Cercare segni di passione politica nella vita reale è come andare per boscaglie in cerca del mare: e alla fine, invece che le onde, trovarsi in un campo di grano. Nel silenzio assordante delle cicale. Qualcosa di simile alla morte, alle percentuali del Cinque Stelle dopo gli anni d’oro, all’inerzia della sinistra. Alla presa che hanno le linee dei partiti sui discorsi della gente. Un silenzio da spavento. A Roma e Torino, nelle città dove non si vota per le Regionali ma solo per il referendum, e che nel 2016 segnarono il trionfo grillino di Raggi e di Appendino. Nessuno, al mercato, a urlare «guardate che carciofi che c’ho io, fermatevi qua». Nessun banchetto a far campagna per il sì e il no. Zero volantini. Non si parla con gli sconosciuti, tanto meno nell’epoca del Covid-19. Pochissimi si fermano. Nessuno si incuriosisce, anzi si scansa, fa il giro largo. È spesso: non so, non ho tempo. Le domande rimbalzano sulle mascherine, sulle incombenze, sulle preoccupazioni. Si direbbe che non ci sia qualcosa di più lontano, dalla vita, del referendum costituzionale per il taglio dei parlamentari, tra gli odori di buccia di pecorino misto asfalto caldo, misto caffè macinato, misto grasso di prosciutto, misto zaffata di merluzzo, misto cartoni e cartoncini e fogli e penne bic che sembrano là da sessant’anni, ferme ai tempi di Mamma Roma, giusto.

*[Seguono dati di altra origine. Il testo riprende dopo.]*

import Summits.HubbardSuperconductivity.HubbardSuperconductivity.Theorems.AnisotropyChordTransferFibre3FinXC2Eval
import Summits.HubbardSuperconductivity.HubbardSuperconductivity.Theorems.AnisotropyChordTransferFibre3FinXC2P20as
import Summits.HubbardSuperconductivity.HubbardSuperconductivity.Theorems.AnisotropyChordTransferFibre3FinXC2P20at

/-!
# Route `AnisotropyChord` / H0 rotor rung: FIN XBC2 combined (rows `N₁` + C) certificate at `L = 20` — cell facts, part `as`

Kernel facts `xbcCellAny2 20 (49/50) 20 la lb (c, bn) = true` (evaluator `…FinXC2Eval` on `…FinXB2Eval`, point wedges rewritten to certified literal tables `…FinXC2P20*`) for 1 λ-cell(s)
(`…FinXC2Eval.xbcCheck2`; cell design: g5 `xbc_design.py` (≤ 2.5 % cells, b = bn/20 ≥ 1.04·b_cell), mirrors `xb_mirror.py`/`xc_mirror.py`); assembled in `…FinXC2Twenty`.
Prover seat `hubbard-h0-rotor-p3` g6; helper for piece A = stmt-HubbardSuperconductivity-23918 of rung 19089 (`--supports`, helper class).
WHAT THIS IS NOT: nothing here proves superconductivity in the Hubbard model (rotor TARGET as worded stays FALSE, g15 verdict); kernel facts for the FIN certificate of TWO hypotheses (rows `N₁`, C) of ONE conditional reduction.  Tree imports only; no sorry, no new axioms.
-/

set_option linter.dupNamespace false

namespace Summit.HubbardSuperconductivity.HubbardSuperconductivity.Theorems.AnisotropyChord.Transfer.Fibre3

namespace FinXB

set_option maxHeartbeats 4000000 in
/-- kernel fact: cell 59 at `L = 20` (certified, (c, bn) = ((11/20 : ℚ), 12)). [folklore] -/
theorem xbc2c20_59 : xbcCellAny2 20 (49/50 : ℚ) 20 577165951944911 591595100743534 ((11/20 : ℚ), (12 : ℕ)) = true := by
  unfold xbcCellAny2
  rw [twc20_44_eq, twc20_45_eq]
  decide +kernel

end FinXB

end Summit.HubbardSuperconductivity.HubbardSuperconductivity.Theorems.AnisotropyChord.Transfer.Fibre3
import Summits.ValiantsHypothesis.ValiantsHypothesis.Theorems.LacunarySymmetroidMatrixDescartesCensusV19SShells2122Keys

/-!
# `MatrixDescartes` census — 2-SIDON `V = 19` layer, shells `21…22`: the kernel COVER check of the top `d₅ = 22`

HONEST FRAMING.  Object-search cell `pub-symmetroid`; door-A item `DoorA26 = PosRootLawAt 2 6 19` (stmt-ValiantsHypothesis-19979; OPEN, typed, never asserted).
Kernel bookkeeping only: `V20.coverSlicesX s2122Open s2122Keys` on the slices of the top `d₅ = 22` (every sorted support there is an exception, not 2-Sidon, a key,
or the mirror of a key).  Nothing here bears on `ζ_sym(2,6)`, on `DoorA26`, on `MatrixDescartes` (stmt-ValiantsHypothesis-18050) or on `VP ≠ VNP`.

[folklore] Bookkeeping; elementary.
-/

-- the D-0017 layout repeats a namespace component (single-conjunct summit); the `dupNamespace` linter flags it; name mandated.
set_option linter.dupNamespace false

namespace Summit.ValiantsHypothesis.ValiantsHypothesis.Theorems.LacunarySymmetroidMatrixDescartes.Census.V19S

open V20 (coverSlicesX)

set_option maxHeartbeats 4000000 in
set_option maxRecDepth 200000 in
/-- Cover check of the slice `(22, 4, 13)`. [folklore] -/
theorem cover2122_22_s1 : coverSlicesX s2122Open s2122Keys [(22, 4, 13)] = true := by
  decide +kernel

set_option maxHeartbeats 4000000 in
set_option maxRecDepth 200000 in
/-- Cover check of the slice `(22, 14, 16)`. [folklore] -/
theorem cover2122_22_s2 : coverSlicesX s2122Open s2122Keys [(22, 14, 16)] = true := by
  decide +kernel

set_option maxHeartbeats 4000000 in
set_option maxRecDepth 200000 in
/-- Cover check of the slice `(22, 17, 18)`. [folklore] -/
theorem cover2122_22_s3 : coverSlicesX s2122Open s2122Keys [(22, 17, 18)] = true := by
  decide +kernel

set_option maxHeartbeats 4000000 in
set_option maxRecDepth 200000 in
/-- Cover check of the slice `(22, 19, 19)`. [folklore] -/
theorem cover2122_22_s4 : coverSlicesX s2122Open s2122Keys [(22, 19, 19)] = true := by
  decide +kernel

set_option maxHeartbeats 4000000 in
set_option maxRecDepth 200000 in
/-- Cover check of the slice `(22, 20, 20)`. [folklore] -/
theorem cover2122_22_s5 : coverSlicesX s2122Open s2122Keys [(22, 20, 20)] = true := by
  decide +kernel

set_option maxHeartbeats 4000000 in
set_option maxRecDepth 200000 in
/-- Cover check of the slice `(22, 21, 21)`. [folklore] -/
theorem cover2122_22_s6 : coverSlicesX s2122Open s2122Keys [(22, 21, 21)] = true := by
  decide +kernel

/-- The cover slices of the top `d₅ = 22` together. [folklore] -/
theorem cover2122_22 : coverSlicesX s2122Open s2122Keys [(22, 4, 13), (22, 14, 16), (22, 17, 18), (22, 19, 19), (22, 20, 20), (22, 21, 21)] = true := by
  have h1 := cover2122_22_s1; have h2 := cover2122_22_s2; have h3 := cover2122_22_s3; have h4 := cover2122_22_s4; have h5 := cover2122_22_s5; have h6 := cover2122_22_s6;
  unfold coverSlicesX at h1 h2 h3 h4 h5 h6 ⊢
  simp only [List.all_cons, List.all_nil, Bool.and_true, Bool.and_eq_true] at h1 h2 h3 h4 h5 h6 ⊢
  exact ⟨h1, h2, h3, h4, h5, h6⟩

end Summit.ValiantsHypothesis.ValiantsHypothesis.Theorems.LacunarySymmetroidMatrixDescartes.Census.V19S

A piombare sul mercato dell’Alberone, né centro né periferia, vicino al centro commerciale dell’Appia, inaugurato nel 2015 e tutt’ora una delle novità più sensazionali dell’urbanistica romana, ci si sente come un extraterrestre atterrato tra nel pieno del circo al Colosseo. Giusto nel mezzo tra le belve e i gladiatori: categorie, entrambe, che ti guardano con l’occhio sbarrato. Il referendum? Quale referendum? «Guardi che io so’ di Fondi, a Fondi non si vota», dice la signora del banco in fondo, sicura, mentre sistema le cassette di pesche sul banco: «Ne sono certa perché abbiamo votato l’anno scorso». Il primo schiaffo è toccare con mano come oltre la metà delle persone non sappia nemmeno che si vota, quando si vota, per che cosa. Sono tanti. Il pizzicagnolo sotto al cartello “mozzarelle di Amaseno” cerca di venire in soccorso: «Secondo me non si vota nel Lazio, mi pare, ma controlli, io non mi interesso proprio di politica».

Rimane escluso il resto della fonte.